▸ **WORK ITEM**
Reproduce only the lines from the one containing "have hw' : ((55" through the end of the data, exactly as they stand.

----

import Mathlib
import Summits.KontsevichZagierPeriods.Zeta5Search.AtlasRayX3
import Summits.KontsevichZagierPeriods.Zeta5Search.RayAtlasCellsX
import Summits.KontsevichZagierPeriods.Zeta5Search.Atlas.X3CellAP12
import HarnessLib

/-!
# ζ(5) search — atlas machine, cell `X3CellA` of the ray `bX3Ray n` (part 4/4): `RayAtlas.X3CellA` (HONEST FRAMING: systematic search; no irrationality claim unless certified)

Cell `pub-zeta5`, P1 prover seat generation 8 (gap-filling rebuild of generation 7's machine: the parts of this cell landed by
generation 7 are reused by name, the missing ones regenerated).  MACHINE-GENERATED by `code/gen/leangen.py` from the exact
scale-free class analysis `code/gen/raycell.py` (all odd `p` and all `n ≤ 150` in the cell sampled, 949 instances; every
statement below is then PROVED, the atlas by `omega`).  Cell: `4 * n < p`, `6 * p ≤ 25 * n`; level `m = -24`; class lengths `[13, 14]`;
bracket signatures per length `{13: 14, 14: 7}`; kind `origin-formal`
(level-`m` types: (1, 1, 1, 0, -4, -6, -6, -6, -6, -2, 1, 1, 1) (L=12); (1, 1, 1, -1, -5, -6, -6, -6, -5, -1, 1, 1, 1) (L=12); (1, 1, 1, -2, -6, -6, -6, -6, -4, 0, 1, 1, 1) (L=12)); bound `-44 = 3 + 2m + 1` from
`CellKit.origin_bound`.  Valuations of rationals; nothing about irrationality.
-/

open Finset

namespace Summit.KontsevichZagierPeriods.Zeta5Search.Atlas.X3CellA

open Summit.KontsevichZagierPeriods.Zeta5Search.ClusterValuation (netExp classSet CentreIn classExp conjClass bRec)
open Summit.KontsevichZagierPeriods.Zeta5Search.CasoratianValuation (InPolytope shift casoratian)
open Summit.KontsevichZagierPeriods.Zeta5Search.CellKit
open Summit.KontsevichZagierPeriods.Zeta5Search.CellA (wHat vHat)
open Summit.KontsevichZagierPeriods.Zeta5Search.RayAtlas (bX1Ray bX2Ray bX3Ray)
open Summit.KontsevichZagierPeriods.Zeta5Search.AtlasRayX3


variable {p : ℕ} [hp : Fact p.Prime]

/-- **`RayAtlas.X3CellA` IS A THEOREM** (`v_p(Cas₇) ≥ -44` on the cell; `origin-formal`, `m = -24`). -/
theorem holds : RayAtlas.X3CellA := by
  intro n p hn hprime hw h1 h2 hne
  haveI : Fact p.Prime := ⟨hprime⟩
  have hp5 : 5 ≤ p := by omega
  have hp2 : p % 2 = 1 := Nat.odd_iff.1 (hprime.odd_of_ne_two (by omega))
  rw [bX3Ray_eq_bLin] at hne ⊢
  have hb : InPolytope (bLin (14 * n) (15 * n) n) := inPolytope_bLin (by omega)
  have hb' : InPolytope (shift (bLin (14 * n) (15 * n) n) 7) := inPolytope_shift_bLin (by omega) (by omega)
  have hwin : (bLin (14 * n) (15 * n) n 0 + 2 : ℤ) < (p : ℤ) ^ 2 := by
    have hw' : ((55 * n + 2 : ℕ) : ℤ) < ((p * p : ℕ) : ℤ) := by exact_mod_cast hw
    rw [b0_int]; push_cast at hw' ⊢; nlinarith [hw']
  have hpN : p ≤ ((bLin (14 * n) (15 * n) n) 0).toNat := by rw [b0_toNat]; omega
  have key := origin_bound (bLin (14 * n) (15 * n) n) hb (j := 7) (by norm_num) (by norm_num) hb' hp5 hwin hpN (m := -24) (by norm_num)
    (fun x hx => exp_ge h1 h2 hp2 hx) (fun x hx hE => cen h1 h2 hp2 hx hE) (hcol h1 h2 hp2) hne
  linarith

end Summit.KontsevichZagierPeriods.Zeta5Search.Atlas.X3CellA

----

▸ **TASK RESPONSE**
    have hw' : ((55 * n + 2 : ℕ) : ℤ) < ((p * p : ℕ) : ℤ) := by exact_mod_cast hw
    rw [b0_int]; push_cast at hw' ⊢; nlinarith [hw']
  have hpN : p ≤ ((bLin (14 * n) (15 * n) n) 0).toNat := by rw [b0_toNat]; omega
  have key := origin_bound (bLin (14 * n) (15 * n) n) hb (j := 7) (by norm_num) (by norm_num) hb' hp5 hwin hpN (m := -24) (by norm_num)
    (fun x hx => exp_ge h1 h2 hp2 hx) (fun x hx hE => cen h1 h2 hp2 hx hE) (hcol h1 h2 hp2) hne
  linarith

end Summit.KontsevichZagierPeriods.Zeta5Search.Atlas.X3CellA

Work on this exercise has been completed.